To do -
Where in the records does the word "MeasurableEquiv" appear? Copy each line that holds it.

Material shown -
import Mathlib
import Summits.Ventures.HodgeRepro.Tier4.Line1.HaarModulus

/-!
# Tier4/Line1/ModulusVecMul — the Haar modulus of `x ↦ x ᵥ* M` on `ι → R`: shears, diagonals, products, and the
image of the transvection–diagonal decomposition of a matrix over a field (Mathlib only)

Blind re-derivation cell `pub-hodge-repro`, Tier 4 (README §9–§10), seat t4-L2-p2 (gen 2), wall-breaker on the
cocompactness rung C5 of LINE L1 («the adelic modulus», t4-L1-p5's `I1c-rungs-sig.lean`).  Target tree path
`lean/Summits/Ventures/HodgeRepro/Tier4/Line1/ModulusVecMul.lean`.  Imports `HaarModulus` (the modulus of a
continuous additive automorphism of a locally compact second countable abelian group; `modUnit`).

For a locally compact second countable topological commutative ring `R` and a finite index type `ι`, an invertible
matrix `M` acts on row vectors `x : ι → R` by `x ↦ x ᵥ* M` (`vecMulEquiv M : (ι → R) ≃ₜ+ (ι → R)`).  We say `M`
**has the determinant modulus** (`HasDetModulus μ ν M`) when the Haar modulus of this automorphism equals the modulus
`modUnit ν (det M)` of multiplication by `det M` on `R`.  Proved here: transvections have it (their modulus is `1`, a
shear preserves the product measure — Fubini), unit diagonal matrices have it (`measurePreserving_pi`), the property is
closed under products, inverses and list products, and — the step used place by place on the adele ring — for ANY
non-unital ring homomorphism `s : F →ₙ+* R` from a field `F`, the image `embMat s M := 1 + (M - 1).map s` («`M` at the
place of `s`, the identity elsewhere») of every invertible `M : Matrix ι ι F` has it, by Mathlib's decomposition
`M = L · diagonal D · L′` into transvections and a diagonal matrix over the field `F`
(`Matrix.Pivot.exists_list_transvec_mul_diagonal_mul_list_transvec`).

Nothing here asserts anything about the Hodge conjecture for CM abelian varieties, which is NOT proved (HC_CM is NOT
proved by anyone in this repository).
-/

set_option autoImplicit false

noncomputable section

namespace Summit.Ventures.HodgeRepro.Tier4.Line1

open MeasureTheory Measure Topology Matrix
open scoped ENNReal NNReal

section Algebra

variable {ι : Type*} [Fintype ι] [DecidableEq ι]
variable {R : Type*} [CommRing R]

/-- The determinant of an invertible matrix, as a unit of `R`. -/
def detUnit (M : (Matrix ι ι R)ˣ) : Rˣ := Units.map (detMonoidHom : Matrix ι ι R →* R) M

/-- The value of `detUnit` is the determinant. -/
@[simp]
theorem coe_detUnit (M : (Matrix ι ι R)ˣ) : (detUnit M : R) = det (M : Matrix ι ι R) := by
  simp [detUnit]

/-- `detUnit` is multiplicative. -/
theorem detUnit_mul (M N : (Matrix ι ι R)ˣ) : detUnit (M * N) = detUnit M * detUnit N := map_mul _ M N

/-- `detUnit 1 = 1`. -/
theorem detUnit_one : detUnit (1 : (Matrix ι ι R)ˣ) = 1 := map_one _

/-- `detUnit` of the inverse. -/
theorem detUnit_inv (M : (Matrix ι ι R)ˣ) : detUnit M⁻¹ = (detUnit M)⁻¹ := map_inv _ M

/-- A transvection as a unit of the matrix ring (inverse: the opposite transvection). -/
def transvectionUnit (i j : ι) (hij : i ≠ j) (c : R) : (Matrix ι ι R)ˣ where
  val := transvection i j c
  inv := transvection i j (-c)
  val_inv := by rw [transvection_mul_transvection_same _ _ hij, add_neg_cancel, transvection_zero]
  inv_val := by rw [transvection_mul_transvection_same _ _ hij, neg_add_cancel, transvection_zero]

/-- The value of `transvectionUnit`. -/
@[simp]
theorem coe_transvectionUnit (i j : ι) (hij : i ≠ j) (c : R) :
    (transvectionUnit i j hij c : Matrix ι ι R) = transvection i j c := rfl

/-- A transvection has determinant `1`. -/
theorem detUnit_transvectionUnit (i j : ι) (hij : i ≠ j) (c : R) : detUnit (transvectionUnit i j hij c) = 1 := by
  ext
  simp [det_transvection_of_ne i j hij]

/-- A diagonal matrix with unit entries as a unit of the matrix ring. -/
def diagonalUnit (u : ι → Rˣ) : (Matrix ι ι R)ˣ where
  val := diagonal fun l => (u l : R)
  inv := diagonal fun l => ((u l)⁻¹ : Rˣ)
  val_inv := by rw [diagonal_mul_diagonal]; simp
  inv_val := by rw [diagonal_mul_diagonal]; simp

/-- The value of `diagonalUnit`. -/
@[simp]
theorem coe_diagonalUnit (u : ι → Rˣ) : (diagonalUnit u : Matrix ι ι R) = diagonal fun l => (u l : R) := rfl

/-- The determinant of a unit diagonal matrix is the product of its entries. -/
theorem detUnit_diagonalUnit (u : ι → Rˣ) : detUnit (diagonalUnit u) = ∏ l, u l := by
  ext
  simp [det_diagonal]

/-- The coordinates of `x ᵥ* transvection i j c`: the `j`-th coordinate is shifted by `x i * c`. -/
theorem vecMul_transvection_apply (i j : ι) (c : R) (x : ι → R) (l : ι) :
    (x ᵥ* transvection i j c) l = x l + if l = j then x i * c else 0 := by
  rw [transvection, vecMul_add, vecMul_one, Pi.add_apply]
  congr 1
  simp only [vecMul, dotProduct, single_apply]
  by_cases hl : l = j
  · subst hl
    simp [mul_ite, Finset.sum_ite_eq]
  · simp [hl, Ne.symm hl]

end Algebra

section VecMulEquiv

variable {ι : Type*} [Fintype ι] [DecidableEq ι]
variable {R : Type*} [CommRing R] [TopologicalSpace R] [IsTopologicalRing R]

/-- **Right multiplication of row vectors by an invertible matrix** as a continuous additive automorphism of
`ι → R`. -/
def vecMulEquiv (M : (Matrix ι ι R)ˣ) : (ι → R) ≃ₜ+ (ι → R) where
  toFun x := x ᵥ* (M : Matrix ι ι R)
  invFun x := x ᵥ* ((M⁻¹ : (Matrix ι ι R)ˣ) : Matrix ι ι R)
  left_inv x := by
    show x ᵥ* (M : Matrix ι ι R) ᵥ* ((M⁻¹ : (Matrix ι ι R)ˣ) : Matrix ι ι R) = x
    rw [vecMul_vecMul, Units.mul_inv, vecMul_one]
  right_inv x := by
    show x ᵥ* ((M⁻¹ : (Matrix ι ι R)ˣ) : Matrix ι ι R) ᵥ* (M : Matrix ι ι R) = x
    rw [vecMul_vecMul, Units.inv_mul, vecMul_one]
  map_add' x y := add_vecMul _ x y
  continuous_toFun :=
    (continuous_id : Continuous fun x : ι → R => x).matrix_vecMul
      (continuous_const : Continuous fun _ : ι → R => (M : Matrix ι ι R))
  continuous_invFun :=
    (continuous_id : Continuous fun x : ι → R => x).matrix_vecMul
      (continuous_const : Continuous fun _ : ι → R => ((M⁻¹ : (Matrix ι ι R)ˣ) : Matrix ι ι R))

/-- `vecMulEquiv M x = x ᵥ* M`. -/
@[simp]
theorem vecMulEquiv_apply (M : (Matrix ι ι R)ˣ) (x : ι → R) : vecMulEquiv M x = x ᵥ* (M : Matrix ι ι R) := rfl

/-- `vecMulEquiv` of a product is the composite (in the row-vector order). -/
theorem vecMulEquiv_mul (M N : (Matrix ι ι R)ˣ) :
    vecMulEquiv (M * N) = (vecMulEquiv M).trans (vecMulEquiv N) := by
  ext x
  simp [vecMul_vecMul]

/-- `vecMulEquiv 1` is the identity. -/
theorem vecMulEquiv_one : vecMulEquiv (1 : (Matrix ι ι R)ˣ) = ContinuousAddEquiv.refl (ι → R) := by
  ext x
  simp

/-- `vecMulEquiv M⁻¹` is the inverse automorphism. -/
theorem vecMulEquiv_inv (M : (Matrix ι ι R)ˣ) : vecMulEquiv M⁻¹ = (vecMulEquiv M).symm := by
  ext x
  rfl

end VecMulEquiv

section Modulus

variable {ι : Type*} [Fintype ι] [DecidableEq ι]
variable {R : Type*} [CommRing R] [TopologicalSpace R] [IsTopologicalRing R] [LocallyCompactSpace R]
  [SecondCountableTopology R] [MeasurableSpace R] [BorelSpace R]
variable (μ : Measure (ι → R)) [μ.IsAddHaarMeasure] (ν : Measure R) [ν.IsAddHaarMeasure]

/-- **`M` has the determinant modulus**: the Haar modulus of `x ↦ x ᵥ* M` on `ι → R` is the modulus of
multiplication by `det M` on `R`. -/
def HasDetModulus (M : (Matrix ι ι R)ˣ) : Prop :=
  modulus μ (vecMulEquiv M) = modUnit ν (detUnit M)

/-- `1` has the determinant modulus. -/
theorem hasDetModulus_one : HasDetModulus μ ν (1 : (Matrix ι ι R)ˣ) := by
  unfold HasDetModulus
  rw [vecMulEquiv_one, modulus_refl, detUnit_one, modUnit_one]

/-- `HasDetModulus` is closed under products. -/
theorem HasDetModulus.mul {M N : (Matrix ι ι R)ˣ} (hM : HasDetModulus μ ν M) (hN : HasDetModulus μ ν N) :
    HasDetModulus μ ν (M * N) := by
  unfold HasDetModulus at *
  rw [vecMulEquiv_mul, modulus_trans, hM, hN, detUnit_mul, modUnit_mul]

/-- `HasDetModulus` is closed under inverses. -/
theorem HasDetModulus.inv {M : (Matrix ι ι R)ˣ} (hM : HasDetModulus μ ν M) : HasDetModulus μ ν M⁻¹ := by
  unfold HasDetModulus at *
  rw [vecMulEquiv_inv, modulus_symm, hM, detUnit_inv]
  exact (map_inv (modUnitHom ν) (detUnit M)).symm

/-- `HasDetModulus` is closed under list products. -/
theorem hasDetModulus_list_prod (L : List (Matrix ι ι R)ˣ) (h : ∀ M ∈ L, HasDetModulus μ ν M) :
    HasDetModulus μ ν L.prod := by
  induction L with
  | nil => simpa using hasDetModulus_one μ ν
  | cons M L ih =>
    rw [List.prod_cons]
    exact (h M (by simp)).mul μ ν (ih fun N hN => h N (by simp [hN]))

/-- The product measure of `ν` on `ι → R` (a Haar measure). -/
abbrev piMeasure : Measure (ι → R) := Measure.pi fun _ : ι => ν

/-- A shear preserves the product measure (Fubini: the `j`-th factor is translated). -/
theorem measurePreserving_vecMul_transvection (i j : ι) (hij : i ≠ j) (c : R) :
    MeasurePreserving (fun x : ι → R => x ᵥ* transvection i j c) (piMeasure ν) (piMeasure ν) := by
  classical
  let p : ι → Prop := fun l => l ≠ j
  let E := MeasurableEquiv.piEquivPiSubtypeProd (fun _ : ι => R) p
  have hE : MeasurePreserving E (piMeasure ν)
      ((Measure.pi fun _ : {l // p l} => ν).prod (Measure.pi fun _ : {l // ¬ p l} => ν)) :=
    measurePreserving_piEquivPiSubtypeProd (fun _ : ι => ν) p
  let g : ({l // p l} → R) → ({l // ¬ p l} → R) → ({l // ¬ p l} → R) :=
    fun u w => (fun _ => u ⟨i, hij⟩ * c) + w
  have hg : MeasurePreserving (fun q : ({l // p l} → R) × ({l // ¬ p l} → R) => (q.1, g q.1 q.2))
      ((Measure.pi fun _ : {l // p l} => ν).prod (Measure.pi fun _ : {l // ¬ p l} => ν))
      ((Measure.pi fun _ : {l // p l} => ν).prod (Measure.pi fun _ : {l // ¬ p l} => ν)) := by
    refine MeasurePreserving.skew_product (MeasurePreserving.id _) ?_ ?_
    · have : Continuous (Function.uncurry g) := by
        simp only [g]
        exact (continuous_pi fun _ => ((continuous_apply _).comp continuous_fst).mul continuous_const).add
          continuous_snd
      exact this.measurable
    · exact Filter.Eventually.of_forall fun u => map_add_left_eq_self _ _
  have key : (fun x : ι → R => x ᵥ* transvection i j c) =
      E.symm ∘ (fun q : ({l // p l} → R) × ({l // ¬ p l} → R) => (q.1, g q.1 q.2)) ∘ E := by
    funext x
    funext l
    rw [vecMul_transvection_apply]
    simp only [Function.comp, E, g, MeasurableEquiv.piEquivPiSubtypeProd, MeasurableEquiv.coe_mk,
      Equiv.piEquivPiSubtypeProd_apply, MeasurableEquiv.symm_mk, Equiv.piEquivPiSubtypeProd_symm_apply,
      Pi.add_apply]
    by_cases hl : l = j
    · subst hl
      simp [p, add_comm]
    · simp [p, hl]
  rw [key]
  exact (hE.symm E).comp (hg.comp hE)

include ν in
/-- The modulus of a transvection is `1` (proved against the product measure of any Haar measure `ν` on `R`). -/
theorem modulus_vecMulEquiv_transvectionUnit (i j : ι) (hij : i ≠ j) (c : R) :
    modulus μ (vecMulEquiv (transvectionUnit i j hij c)) = 1 := by
  apply modulus_eq_of_map_eq_smul' μ (piMeasure ν)
  rw [one_smul]
  exact (measurePreserving_vecMul_transvection ν i j hij c).map_eq

/-- A transvection has the determinant modulus. -/
theorem hasDetModulus_transvectionUnit (i j : ι) (hij : i ≠ j) (c : R) :
    HasDetModulus μ ν (transvectionUnit i j hij c) := by
  unfold HasDetModulus
  rw [modulus_vecMulEquiv_transvectionUnit μ ν, detUnit_transvectionUnit, modUnit_one]

/-- A unit diagonal matrix pushes the product measure to the product of the rescaled factors. -/
theorem measurePreserving_vecMul_diagonal (u : ι → Rˣ) :
    MeasurePreserving (fun x : ι → R => x ᵥ* diagonal fun l => (u l : R)) (piMeasure ν)
      (Measure.pi fun l => modUnit ν (u l) • ν) := by
  have h : (fun x : ι → R => x ᵥ* diagonal fun l => (u l : R)) = fun (x : ι → R) (l : ι) => x l * (u l : R) := by
    funext x l
    exact vecMul_diagonal _ _ _
  rw [h]
  exact measurePreserving_pi _ _ fun l =>
    ⟨(continuous_mul_const _).measurable, map_eq_modulus_smul ν (mulRightEquiv (u l))⟩

omit [DecidableEq ι] [BorelSpace R] in
/-- The product measure of rescaled factors is the rescaled product measure. -/
theorem pi_nnreal_smul (c : ι → ℝ≥0) :
    (Measure.pi fun l => c l • ν) = (∏ l, c l) • piMeasure ν := by
  refine Measure.pi_eq fun s _ => ?_
  simp only [Measure.smul_apply, piMeasure, Measure.pi_pi, ENNReal.smul_def, smul_eq_mul,
    ENNReal.ofNNReal_finsetProd, Finset.prod_mul_distrib]

/-- The modulus of a unit diagonal matrix is the product of the moduli of its entries. -/
theorem modulus_vecMulEquiv_diagonalUnit (u : ι → Rˣ) :
    modulus μ (vecMulEquiv (diagonalUnit u)) = ∏ l, modUnit ν (u l) := by
  apply modulus_eq_of_map_eq_smul' μ (piMeasure ν)
  rw [← pi_nnreal_smul]
  exact (measurePreserving_vecMul_diagonal ν u).map_eq

/-- A unit diagonal matrix has the determinant modulus. -/
theorem hasDetModulus_diagonalUnit (u : ι → Rˣ) : HasDetModulus μ ν (diagonalUnit u) := by
  unfold HasDetModulus
  rw [modulus_vecMulEquiv_diagonalUnit μ ν, detUnit_diagonalUnit]
  exact (map_prod (modUnitHom ν) u Finset.univ).symm

end Modulus

end Summit.Ventures.HodgeRepro.Tier4.Line1

end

Output -
  let E := MeasurableEquiv.piEquivPiSubtypeProd (fun _ : ι => R) p
    simp only [Function.comp, E, g, MeasurableEquiv.piEquivPiSubtypeProd, MeasurableEquiv.coe_mk,
      Equiv.piEquivPiSubtypeProd_apply, MeasurableEquiv.symm_mk, Equiv.piEquivPiSubtypeProd_symm_apply,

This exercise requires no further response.